By most official estimates, about one in 20 people would be expected to develop cancer if exposed to 2,000 millirems of radiation per year for 30 years, while 10,000 millirems per year over the same time period would have a risk of roughly one in five.

When it comes to making decisions about contaminated drinking water, the new EPA guide references the agency’s normal rules, which are designed to prevent people from being exposed to more than 4 millirems of radiation per year. It says, however, that far less stringent guidelines might be worth considering after a radiological incident however, and directs the reader to IAEA recommendations that in some cases are 27,000 times less strict.

Industry says the agency should not use its normal drinking-water rules, not only during the immediate aftermath of a radiological incident, but also during the intermediate and late phases of response, which can last years. The NEI comments complain the normal EPA drinking-water rules are based on the linear no-threshold model for cancer risk, which assumes there is no safe level of radiation exposure and that the risk of cancer is directly proportional to the level of exposure.

The agency uses the model pursuant to the recommendations of the National Academies of Science, which rejected other theories and based its suggestions largely on studies of atomic-bomb survivors in Japan and some other data. Industry argues, however, that the development of drinking-water guidelines “may consider but should not rely upon” the NAS model and should use “health effects data from actual radiological contamination experience of drinking water.”

Environmentalists oppose straying from the NAS model for projecting cancer risk and fear the new guide could allow the agency to do so. In Sept. 16 comments on the new guide, Diane D’Arrigo, of the Nuclear Information & Resource Service, raises concerns that some EPA officials who favor relaxing the agency’s normal rules have also appeared to challenge the model in presentations to international officials. Citing GSN reporting on the presentations, D’Arrigo notes one presentation compared the model to hormesis, a model previously rejected by EPA and NAS scientists that suggests low levels of radiation exposure is actually beneficial.

Reaction to the new EPA guide from state and local government officials is mixed. Comments from the Washington Health Department’s radiation office say drinking-water guidelines should be relaxed for a short time following an incident, but not as much as they would under the IAEA guidelines referenced in the document.

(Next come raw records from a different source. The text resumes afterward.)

import Mathlib
import HarnessLib
import Summits.ValiantsHypothesis.ValiantsHypothesis.Theorems.LacunarySymmetroidMatrixDescartesProductPlusOnePivotWindow
import Summits.ValiantsHypothesis.ValiantsHypothesis.Theorems.LacunarySymmetroidMatrixDescartesProductPlusOneOneChangeEveryK
import Summits.ValiantsHypothesis.ValiantsHypothesis.Theorems.LacunarySymmetroidMatrixDescartesProductPlusOneEulerSharpK
import Summits.ValiantsHypothesis.ValiantsHypothesis.Theorems.LacunarySymmetroidMatrixDescartesProductPlusOneCrossingInterlace

/-!
# ValiantsHypothesis / LacunarySymmetroid — crux `MatrixDescartes` (stmt-ValiantsHypothesis-18050, V1),
# LINE (A) «product_plus_one»: PIVOTABLE companies are LINEAR — `Z₊(R_{l₀}) ≤ 2m + 1`, every `K`, every coupling, every support

The global count carried by ✓ `eulerNumeratorK_roots_Icc_le_one_of_pivot` (`…ProductPlusOnePivotWindow`).  Setting: rows
`f_j = Σ_l C a_{jl} X^{d_l}` (ANY `K`, ANY support), coupled letter `l₀`, SPLIT-SIGNED rows (letters below the coupled exponent `≥ 0`, above
`≤ 0`), c-free Euler numerator `R_{l₀} = Σ_j B_j ∏_{i≠j} f_i`, `P = ∏ f_j`, letter-fraction sums `A_l(x) = Σ_j a_{jl}·x^{d_{l₀}}/f_j(x)`.
The company is PIVOTABLE when EVERY window `[z,z'] ⊂ (0,∞)` on which all rows keep a constant sign admits a pivot letter `l⋆` in the sense
of the pivot window law (letters above `d_{l⋆}` ahead-dominated, letters below passed-dominated on `[z,z']`, some letter off both exponents).

* `splitSigned_oneChangeK` — split-signed rows are one-change rows (negatives persist upward), so `Z₊(P) ≤ m` (✓ `card_posRoots_prod_le_of_oneChangeK`);
* `row_constSign_of_ne_zero_on_Icc` — a real polynomial without zero on `[z,z']` keeps a constant sign there (IVT);
* ★★★ `eulerNumeratorK_pos_roots_le_of_pivotable` — PIVOTABLE ⇒ `Z₊(R_{l₀}) ≤ 2·Z₊(P) + 1`: two positive zeros of `R_{l₀}` off the poles with
  no pole strictly between them would lie in one constant-sign window carrying two zeros, against the pivot law (✓ `card_le_card_add_one_of_between`
  with separator set `Z₊(P)`; zeros AT poles are at most `Z₊(P)` more);
* ★★★ `eulerBoundPoly_pivotable` — hence `Z₊(R_{l₀}) ≤ 2m + 1`: an every-`K`, every-coupling, ratio-free LINEAR sector of `EulerBoundPoly` /
  `stub_polyLaw` (at `K = 3`, bottom coupling, it is the «all windows of type β» part of the AB-reduction; its complement — a window with no
  admissible pivot — is the research residue «type α» in every format).

HONEST FRAMING: a sector theorem; the type-α residue is untouched; closes NO stub by name; NOT `OneChangeFloorK3`, `EulerBoundK3`, `ClassRowK3Linear`,
`PPOPolyLaw`, `ProductPlusOneMDR`, `MatrixDescartes`; `VP ≠ VNP` is NOT proved.  No definitions, no named facts, no sorry.

[folklore] IVT + the tree's interlacing count; no citation needed.
-/

set_option linter.dupNamespace false

namespace Summit.ValiantsHypothesis.ValiantsHypothesis.Theorems.LacunarySymmetroidMatrixDescartes

namespace ProductPlusOne

open Polynomial Finset
open scoped BigOperators

/-- Split-signed rows are one-change rows (negatives persist upward). [folklore] -/
theorem splitSigned_oneChangeK {K : ℕ} (d : Fin K → ℕ) (b : Fin K → ℝ) (l₀ : Fin K)
    (hlow : ∀ l, d l < d l₀ → 0 ≤ b l) (hup : ∀ l, d l₀ < d l → b l ≤ 0) :
    (∀ l l' : Fin K, d l < d l' → 0 < b l → 0 ≤ b l') ∨ (∀ l l' : Fin K, d l < d l' → b l < 0 → b l' ≤ 0) := by
  right
  intro l l' hll' hl
  have h1 : d l₀ ≤ d l := by
    by_contra h; push Not at h
    exact absurd (hlow l h) (not_le.mpr hl)
  exact hup l' (lt_of_le_of_lt h1 hll')

/-- A real polynomial with no zero on `[z,z']` keeps a constant sign there (IVT). [folklore] -/
theorem row_constSign_of_ne_zero_on_Icc (g : ℝ[X]) {z z' : ℝ} (hzz' : z ≤ z')
    (hne : ∀ t ∈ Set.Icc z z', g.eval t ≠ 0) :
    (∀ t ∈ Set.Icc z z', 0 < g.eval t) ∨ (∀ t ∈ Set.Icc z z', g.eval t < 0) := by
  have hcont : ∀ t, t ∈ Set.Icc z z' → ContinuousOn (fun s => g.eval s) (Set.Icc z t) :=
    fun t _ => g.continuous.continuousOn
  rcases lt_or_gt_of_ne (hne z (Set.left_mem_Icc.2 hzz')) with hz | hz
  · right
    intro t ht
    by_contra hge
    push Not at hge
    -- `g z < 0 ≤ g t`: IVT gives a zero in `[z,t] ⊆ [z,z']`
    obtain ⟨s, hs, hs0⟩ := intermediate_value_Icc ht.1 (hcont t ht) ⟨hz.le, hge⟩
    exact hne s ⟨hs.1, hs.2.trans ht.2⟩ hs0
  · left
    intro t ht
    by_contra hle
    push Not at hle
    obtain ⟨s, hs, hs0⟩ := intermediate_value_Icc' ht.1 (hcont t ht) ⟨hle, hz.le⟩
    exact hne s ⟨hs.1, hs.2.trans ht.2⟩ hs0

/-- ★★★ **PIVOTABLE ⇒ `Z₊(R_{l₀}) ≤ 2·Z₊(P) + 1`** (every `K`, any support, every coupling). [this file's theorem] -/
theorem eulerNumeratorK_pos_roots_le_of_pivotable {m K : ℕ} (d : Fin K → ℕ) (a : Fin m → Fin K → ℝ) (l₀ : Fin K)
    (hlow : ∀ j l, d l < d l₀ → 0 ≤ a j l) (hup : ∀ j l, d l₀ < d l → a j l ≤ 0)
    (hpiv : ∀ z z' : ℝ, 0 < z → z ≤ z' →
      (∀ j, (∀ t ∈ Set.Icc z z', 0 < (∑ l, C (a j l) * X ^ (d l) : ℝ[X]).eval t) ∨
        (∀ t ∈ Set.Icc z z', (∑ l, C (a j l) * X ^ (d l) : ℝ[X]).eval t < 0)) →
      ∃ lp : Fin K,
        (∀ x ∈ Set.Icc z z', ∀ l, d lp < d l →
          (d l < d l₀ → 0 < ∑ j, a j l * (x ^ (d l₀) / (∑ l', C (a j l') * X ^ (d l') : ℝ[X]).eval x)) ∧
          (d l₀ < d l → ∑ j, a j l * (x ^ (d l₀) / (∑ l', C (a j l') * X ^ (d l') : ℝ[X]).eval x) < 0)) ∧
        (∀ x ∈ Set.Icc z z', ∀ l, d l < d lp →
          (d l < d l₀ → ∑ j, a j l * (x ^ (d l₀) / (∑ l', C (a j l') * X ^ (d l') : ℝ[X]).eval x) < 0) ∧
          (d l₀ < d l → 0 < ∑ j, a j l * (x ^ (d l₀) / (∑ l', C (a j l') * X ^ (d l') : ℝ[X]).eval x))) ∧
        (∃ l, d l ≠ d lp ∧ d l ≠ d l₀)) :
    ((∑ j, (∑ l, C (a j l * ((d l : ℝ) - d l₀)) * X ^ (d l)) * ∏ i ∈ Finset.univ.erase j, (∑ l, C (a i l) * X ^ (d l))
        : ℝ[X]).roots.toFinset.filter (fun t => 0 < t)).card
      ≤ 2 * ((∏ j, ∑ l, C (a j l) * X ^ (d l) : ℝ[X]).roots.toFinset.filter (fun t => 0 < t)).card + 1 := by
  classical
  set P : ℝ[X] := ∏ j, ∑ l, C (a j l) * X ^ (d l) with hP
  set R : ℝ[X] := (∑ j, (∑ l, C (a j l * ((d l : ℝ) - d l₀)) * X ^ (d l)) *
      ∏ i ∈ Finset.univ.erase j, (∑ l, C (a i l) * X ^ (d l))) with hR
  set ZR := R.roots.toFinset.filter (fun t => 0 < t) with hZR
  set ZP := P.roots.toFinset.filter (fun t => 0 < t) with hZP
  by_cases hP0 : P = 0
  · -- then `R = X·P′ − C·P = 0` and there is nothing to count
    have hR0 : R = 0 := by
      rw [hR, eulerNumerator_eq_general, ← hP, hP0]; simp
    have : ZR = ∅ := by rw [hZR, hR0, roots_zero, Multiset.toFinset_zero, Finset.filter_empty]
    rw [this, Finset.card_empty]; exact Nat.zero_le _
  -- split `ZR` into zeros at poles and zeros off the poles
  set T := ZR.filter (fun t => t ∉ ZP) with hTdef
  have hsplit : ZR.card ≤ (ZR.filter (fun t => t ∈ ZP)).card + T.card := by
    rw [hTdef, Finset.card_filter_add_card_filter_not]
  have hAt : (ZR.filter (fun t => t ∈ ZP)).card ≤ ZP.card :=
    Finset.card_le_card (fun t ht => (Finset.mem_filter.mp ht).2)
  -- the interlacing: between two zeros off the poles lies a pole
  have hbetween : ∀ z ∈ T, ∀ z' ∈ T, z < z' → ∃ w ∈ ZP, z < w ∧ w < z' := by
    intro z hz z' hz' hzz'
    by_contra hno
    push Not at hno
    rw [hTdef, Finset.mem_filter] at hz hz'
    obtain ⟨hzR, hzP⟩ := hz
    obtain ⟨hz'R, hz'P⟩ := hz'
    have hz0 : 0 < z := (Finset.mem_filter.mp hzR).2
    -- `P ≠ 0` on `[z, z']`
    have hPne : ∀ t ∈ Set.Icc z z', P.eval t ≠ 0 := by
      intro t ht hPt
      have ht0 : 0 < t := hz0.trans_le ht.1
      have htZP : t ∈ ZP := by
        rw [hZP, Finset.mem_filter, Multiset.mem_toFinset, mem_roots hP0]; exact ⟨hPt, ht0⟩
      rcases ht.1.eq_or_lt with h1 | h1
      · exact hzP (h1 ▸ htZP)
      rcases ht.2.eq_or_lt with h2 | h2
      · exact hz'P (h2 ▸ htZP)
      · exact absurd h2 (not_lt.mpr (hno t htZP h1))
    -- every row keeps a constant sign on `[z, z']`
    have hrow : ∀ t ∈ Set.Icc z z', ∀ j, (∑ l, C (a j l) * X ^ (d l) : ℝ[X]).eval t ≠ 0 := by
      intro t ht j hj
      apply hPne t ht
      rw [hP, eval_prod]
      exact Finset.prod_eq_zero (Finset.mem_univ j) hj
    have hsign : ∀ j, (∀ t ∈ Set.Icc z z', 0 < (∑ l, C (a j l) * X ^ (d l) : ℝ[X]).eval t) ∨
        (∀ t ∈ Set.Icc z z', (∑ l, C (a j l) * X ^ (d l) : ℝ[X]).eval t < 0) :=
      fun j => row_constSign_of_ne_zero_on_Icc _ hzz'.le (fun t ht => hrow t ht j)
    obtain ⟨lp, habove, hbelow, hex⟩ := hpiv z z' hz0 hzz'.le hsign
    have hle1 := eulerNumeratorK_roots_Icc_le_one_of_pivot d a l₀ lp hlow hup hz0 hsign habove hbelow hex
    -- but `z` and `z'` are two distinct zeros of `R` in `[z, z']`
    have hzin : z ∈ R.roots.toFinset.filter (fun t => z ≤ t ∧ t ≤ z') :=
      Finset.mem_filter.mpr ⟨(Finset.mem_filter.mp hzR).1, le_rfl, hzz'.le⟩
    have hz'in : z' ∈ R.roots.toFinset.filter (fun t => z ≤ t ∧ t ≤ z') :=
      Finset.mem_filter.mpr ⟨(Finset.mem_filter.mp hz'R).1, hzz'.le, le_rfl⟩
    have h2 : 2 ≤ (R.roots.toFinset.filter (fun t => z ≤ t ∧ t ≤ z')).card := by
      have : ({z, z'} : Finset ℝ) ⊆ R.roots.toFinset.filter (fun t => z ≤ t ∧ t ≤ z') := by
        intro t ht
        rcases Finset.mem_insert.mp ht with rfl | ht
        · exact hzin
        · rw [Finset.mem_singleton] at ht; rw [ht]; exact hz'in
      have hcard : ({z, z'} : Finset ℝ).card = 2 := Finset.card_pair hzz'.ne
      exact hcard ▸ Finset.card_le_card this
    have hle1' : (R.roots.toFinset.filter (fun t => z ≤ t ∧ t ≤ z')).card ≤ 1 := hle1
    omega
  have hT := card_le_card_add_one_of_between T ZP hbetween
  omega

/-- ★★★ **PIVOTABLE COMPANIES ARE LINEAR: `Z₊(R_{l₀}) ≤ 2m + 1`** (every `K`, any support, every coupling; split-signed rows). [this file's theorem] -/
theorem eulerBoundPoly_pivotable {m K : ℕ} (d : Fin K → ℕ) (a : Fin m → Fin K → ℝ) (l₀ : Fin K)
    (hlow : ∀ j l, d l < d l₀ → 0 ≤ a j l) (hup : ∀ j l, d l₀ < d l → a j l ≤ 0)
    (hpiv : ∀ z z' : ℝ, 0 < z → z ≤ z' →
      (∀ j, (∀ t ∈ Set.Icc z z', 0 < (∑ l, C (a j l) * X ^ (d l) : ℝ[X]).eval t) ∨
        (∀ t ∈ Set.Icc z z', (∑ l, C (a j l) * X ^ (d l) : ℝ[X]).eval t < 0)) →
      ∃ lp : Fin K,
        (∀ x ∈ Set.Icc z z', ∀ l, d lp < d l →
          (d l < d l₀ → 0 < ∑ j, a j l * (x ^ (d l₀) / (∑ l', C (a j l') * X ^ (d l') : ℝ[X]).eval x)) ∧
          (d l₀ < d l → ∑ j, a j l * (x ^ (d l₀) / (∑ l', C (a j l') * X ^ (d l') : ℝ[X]).eval x) < 0)) ∧
        (∀ x ∈ Set.Icc z z', ∀ l, d l < d lp →
          (d l < d l₀ → ∑ j, a j l * (x ^ (d l₀) / (∑ l', C (a j l') * X ^ (d l') : ℝ[X]).eval x) < 0) ∧
          (d l₀ < d l → 0 < ∑ j, a j l * (x ^ (d l₀) / (∑ l', C (a j l') * X ^ (d l') : ℝ[X]).eval x))) ∧
        (∃ l, d l ≠ d lp ∧ d l ≠ d l₀)) :
    ((∑ j, (∑ l, C (a j l * ((d l : ℝ) - d l₀)) * X ^ (d l)) * ∏ i ∈ Finset.univ.erase j, (∑ l, C (a i l) * X ^ (d l))
        : ℝ[X]).roots.toFinset.filter (fun t => 0 < t)).card ≤ 2 * m + 1 := by
  have h1 := eulerNumeratorK_pos_roots_le_of_pivotable d a l₀ hlow hup hpiv
  have h2 := card_posRoots_prod_le_of_oneChangeK d a (fun j => splitSigned_oneChangeK d (a j) l₀ (hlow j) (hup j))
  omega

end ProductPlusOne

end Summit.ValiantsHypothesis.ValiantsHypothesis.Theorems.LacunarySymmetroidMatrixDescartes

The Sept. 10 comments suggest a threshold for water contaminated with iodine-131 of 2,700 picocuries per liter, 900 times less strict than the normal EPA rule of 3 picocuries per liter. The Washington office argues that, had it followed the enforceable EPA rule during the initial aftermath of the Fukushima accident in Japan, it would have had to implement protective actions due to rainwater contaminated by radioactive fallout that crossed the Pacific Ocean.

During that time, rainwater in the state was contaminated by radioactive iodine-131 at levels that exceeded the legal limit “by at least 50 times,” the state office argues. It insists “no health risk existed” at this level, arguing that the normal EPA drinking water rules assume 70 years of exposure.

Similarly, the Illinois Emergency Management Agency says it believes the normal EPA drinking water rules are too strict following a radiological incident but that the IAEA recommendations are too lax. It recommends guidelines aimed to prevent exposure to more than 500 millirems per year, noting that the normal EPA rules are based on 4 millirems per year and that the IAEA recommendations are based on 10,000 millirems per year.

Like industry, the Illinois and Washington offices back the new guide’s deletion of a recommendation that protective actions aim to cap radiation exposure at 5,000 millirems over 50 years. The Illinois agency, however, supports a “risk-informed regulatory approach to cleanup,” an apparent reference to the way long term cleanups are normally conducted pursuant to Superfund rules.

The California Governor’s Office of Emergency Services has said the usual Superfund guidelines should be made the rule for long-term cleanup after radiological incidents, rather than being presented as an option. It also supports the use of normal EPA drinking-water rules.